■ Your goal
From the entries below, output the line with "theorem typeSum_weil (hc2" and each following line up to and including the line with "vector is a", exactly as written.

(Records from a dataset)
____

/-
COR-CM (cell pub-hodgecm2, stage 2 of the Hodge ladder) — count-neutral kernel combinatorics (seat prover-pub-hodgecm2-b23-g40-0, binder
prover b23, gen 40; claim COMPLEMENT-FACES F3, HOME/INBOX.md l.9766; sequel of `Census/ComplementFacesSquares.lean`).  One bookkeeping
definition with body (`weil`, the Weil vector of the complement) + theorems, in seat b09's intrinsic model (`CMF G c`, `rt`, `oflipCM`,
`typeSum`, `pair`/`pairSet`, `translates`, `hodgeSpan`, `cplT` — consumed BY NAME, nothing restated); no certificate, no `decide`, no named
fact, no geometry, no `sorry`.  `Interfaces.lean` (C1), every E term, B01 and `Transposition/*` are untouched.
HONEST FRAMING: `HC_CM` is NOT proved, here or anywhere in the tree; nothing here is a period or a headline.
-/
import Summits.HodgeConjecture.CorCM.Census.ComplementFacesSquares

/-!
# Faces of a complemented Galois CM type, III: the Weil vector, the reduced Hodge vectors, invariant functionals

CONTENT (setting of parts I–II: `G` finite, `c` a central involution, `A` a complement, `T = cplT`, `n = |A|`).
* §1 **The Weil vector** `weil T = Σ_{d ∈ T} [T^{(d)}] − (n − 2)·[T]` (the class of `E^{n−2} × B₁` in the abelian slice files): it has
  constant type sum `1` (`typeSum_weil`), so it is a Hodge vector (`weil_mem_hodgeSpan`).
* §2 **KEY LEMMA** (`eq_zero_of_reduced`, `eq_smul_weil`): a vector supported on the types of weight `≤ 1` (`T` and the `T^{(d)}`) with
  constant type sum `k` IS `k·weil` — read the type sum at `c·d` (only `T^{(d)}` sees it) and at a place of `T`.
* §3 With part II's reduction: **`hodgeSpan ≤ ℤ⟨pairs⟩ ⊔ ℤ⟨base changes of the canonical squares⟩ ⊔ ℤ·weil`** for EVERY complemented central
  involution (`hodgeSpan_le_rel_sup_weil`), in the class-bounded form `exists_sub_smul_weil_mem` used by the closings of part IV: a Hodge
  vector supported in level `≤ 2m + 1` is `≡ k·weil` modulo pairs and base changes of squares of class `≤ m`.
* §4 **Invariant functionals**: a weight function `f` kept by base change along `A` and negated by conjugation gives a functional
  `Σ_Ψ f(Ψ)·y(Ψ)` that kills the pairs and changes at most by a sign under base change; if it kills a set `S` of relations it kills
  `ℤ⟨pairs⟩ ⊔ ℤ⟨base changes of S⟩` (`lc_eq_zero_of_mem`).  Part IV feeds it the signed weight (`n` odd) and the sign (`n` even).
No commutativity of `A` is used.  All [folklore] bookkeeping over [Pohlmann1968, Thm 1] in the reading of [Milne1999, Prop. 2.1];
the Weil vector is [Weil1977HodgeRing]'s class in this labelling.

## References
* [Pohlmann1968] H. Pohlmann, Algebraic cycles on abelian varieties of complex multiplication type, Ann. of Math. 88 (1968), Thm 1.
* [Milne1999] J. S. Milne, Lefschetz motives and the Tate conjecture, Compositio Math. 117 (1999), Prop. 2.1, p. 54.
* [Weil1977HodgeRing] A. Weil, Abelian varieties and the Hodge ring, Œuvres Scientifiques III, [1977c], 421–429.
-/

namespace Summit.HodgeConjecture.CorCM.Census.ComplementFaces

open Finset
open scoped symmDiff
open Summit.HodgeConjecture.CorCM.Prior.AllgGroup.RfwfAllgGroup
open Summit.HodgeConjecture.CorCM.Census.BlockParity
open Summit.HodgeConjecture.CorCM.Census.Coinvariant

noncomputable section

variable {G : Type*} [Group G] [Fintype G] [DecidableEq G] (c : G)

/-! ## §1 The Weil vector of a base type -/

/-- **The Weil vector** of the base type `T`: `Σ_{d ∈ T} [T^{(d)}] − (|T| − 2)·[T]`. [folklore] -/
def weil (hc2 : c * c = 1) (T : CMF G c) : CMF G c →₀ ℤ :=
  (∑ d ∈ T.1, Finsupp.single (oflipCM c hc2 d T) 1) - ((T.1.card : ℤ) - 2) • Finsupp.single T 1

/-- The indicator of a single flip `T^{(d)}` at a place `x ∈ T`: `0` at `x = d`, `1` elsewhere. [folklore] -/
theorem indG_oflipCM_self_of_mem (hc2 : c * c = 1) {T : CMF G c} {d x : G} (hd : d ∈ T.1) (hx : x ∈ T.1) :
    indG (oflipCM c hc2 d T).1 x = if x = d then 0 else 1 := by
  change indG (oflip c d T.1) x = _
  by_cases hxd : x = d
  · rw [if_pos hxd, indG_oflip_of_mem c ((mem_orb c).mpr (Or.inl hxd))]
    simp [indG, hx]
  · have hxo : x ∉ orb c d := by
      rw [mem_orb]; rintro (h | h)
      · exact hxd h
      · exact (T.2 d).mp hd (h ▸ hx)
    rw [if_neg hxd, indG_oflip_of_not_mem c hxo]
    simp [indG, hx]

/-- The indicator of a single flip `T^{(d)}` off `T`: `1` at `x = c·d`, `0` elsewhere. [folklore] -/
theorem indG_oflipCM_self_of_notMem (hc2 : c * c = 1) {T : CMF G c} {d x : G} (hd : d ∈ T.1) (hx : x ∉ T.1) :
    indG (oflipCM c hc2 d T).1 x = if c * x = d then 1 else 0 := by
  change indG (oflip c d T.1) x = _
  by_cases hxd : c * x = d
  · have hxo : x ∈ orb c d := (mem_orb c).mpr (Or.inr (by rw [← hxd, cmul_cmul c hc2]))
    rw [if_pos hxd, indG_oflip_of_mem c hxo]
    simp [indG, hx]
  · have hxo : x ∉ orb c d := by
      rw [mem_orb]; rintro (h | h)
      · exact hx (h ▸ hd)
      · exact hxd (by rw [h, cmul_cmul c hc2])
    rw [if_neg hxd, indG_oflip_of_not_mem c hxo]
    simp [indG, hx]

/-- **The Weil vector has constant type sum `1`.** [folklore] -/
theorem typeSum_weil (hc2 : c * c = 1) (T : CMF G c) (x : G) : typeSum G c (weil c hc2 T) x = 1 := by
  simp only [weil, map_sub, map_sum, map_smul, typeSum_single, Pi.sub_apply, Pi.smul_apply, Finset.sum_apply, smul_eq_mul]
  by_cases hx : x ∈ T.1
  · have hT : indG T.1 x = 1 := by simp [indG, hx]
    have hsum : ∑ d ∈ T.1, indG (oflipCM c hc2 d T).1 x = (T.1.card : ℤ) - 1 := by
      rw [Finset.sum_congr rfl fun d hd => indG_oflipCM_self_of_mem c hc2 hd hx, ← Finset.sum_erase_add _ _ hx, if_pos rfl,
        add_zero, Finset.sum_congr rfl fun d hd => if_neg (ne_of_mem_erase hd).symm, Finset.sum_const, card_erase_of_mem hx,
        nsmul_eq_mul, mul_one, Nat.cast_sub (card_pos.mpr ⟨x, hx⟩), Nat.cast_one]
    rw [hsum, hT]; ring
  · have hT : indG T.1 x = 0 := by simp [indG, hx]
    have hcx : c * x ∈ T.1 := by by_contra h; exact hx ((T.2 x).mpr h)
    have hsum : ∑ d ∈ T.1, indG (oflipCM c hc2 d T).1 x = 1 := by
      rw [Finset.sum_congr rfl fun d hd => indG_oflipCM_self_of_notMem c hc2 hd hx, Finset.sum_ite_eq, if_pos hcx]
    rw [hsum, hT]; ring

/-- **The Weil vector is a Hodge vector** (central `c ≠ 1`). [folklore] -/
theorem weil_mem_hodgeSpan (hc2 : c * c = 1) (hc1 : c ≠ 1) (hcen : ∀ x : G, x * c = c * x) (T : CMF G c) :
    weil c hc2 T ∈ hodgeSpan c hc2 :=
  mem_hodgeSpan_of_forall_typeSum_eq c hc2 hc1 hcen (typeSum_weil c hc2 T)

/-- The Weil vector is supported on the types of weight `≤ 1`. [folklore] -/
theorem weil_apply_eq_zero_of_two_le_wt (hc2 : c * c = 1) (T : CMF G c) {Ψ : CMF G c} (h : 2 ≤ wt c T Ψ) :
    weil c hc2 T Ψ = 0 := by
  rw [weil, Finsupp.sub_apply, Finsupp.finsetSum_apply, Finsupp.smul_apply, Finsupp.single_apply, if_neg, smul_zero, sub_zero]
  · refine Finset.sum_eq_zero fun d hd => ?_
    rw [Finsupp.single_apply, if_neg]
    intro h'
    rw [← h', wt_oflipCM_self c hc2 hd] at h
    omega
  · intro h'
    rw [← h', wt_self] at h
    omega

____

■ Response for this exercise
theorem typeSum_weil (hc2 : c * c = 1) (T : CMF G c) (x : G) : typeSum G c (weil c hc2 T) x = 1 := by
  simp only [weil, map_sub, map_sum, map_smul, typeSum_single, Pi.sub_apply, Pi.smul_apply, Finset.sum_apply, smul_eq_mul]
  by_cases hx : x ∈ T.1
  · have hT : indG T.1 x = 1 := by simp [indG, hx]
    have hsum : ∑ d ∈ T.1, indG (oflipCM c hc2 d T).1 x = (T.1.card : ℤ) - 1 := by
      rw [Finset.sum_congr rfl fun d hd => indG_oflipCM_self_of_mem c hc2 hd hx, ← Finset.sum_erase_add _ _ hx, if_pos rfl,
        add_zero, Finset.sum_congr rfl fun d hd => if_neg (ne_of_mem_erase hd).symm, Finset.sum_const, card_erase_of_mem hx,
        nsmul_eq_mul, mul_one, Nat.cast_sub (card_pos.mpr ⟨x, hx⟩), Nat.cast_one]
    rw [hsum, hT]; ring
  · have hT : indG T.1 x = 0 := by simp [indG, hx]
    have hcx : c * x ∈ T.1 := by by_contra h; exact hx ((T.2 x).mpr h)
    have hsum : ∑ d ∈ T.1, indG (oflipCM c hc2 d T).1 x = 1 := by
      rw [Finset.sum_congr rfl fun d hd => indG_oflipCM_self_of_notMem c hc2 hd hx, Finset.sum_ite_eq, if_pos hcx]
    rw [hsum, hT]; ring

/-- **The Weil vector is a Hodge vector** (central `c ≠ 1`). [folklore] -/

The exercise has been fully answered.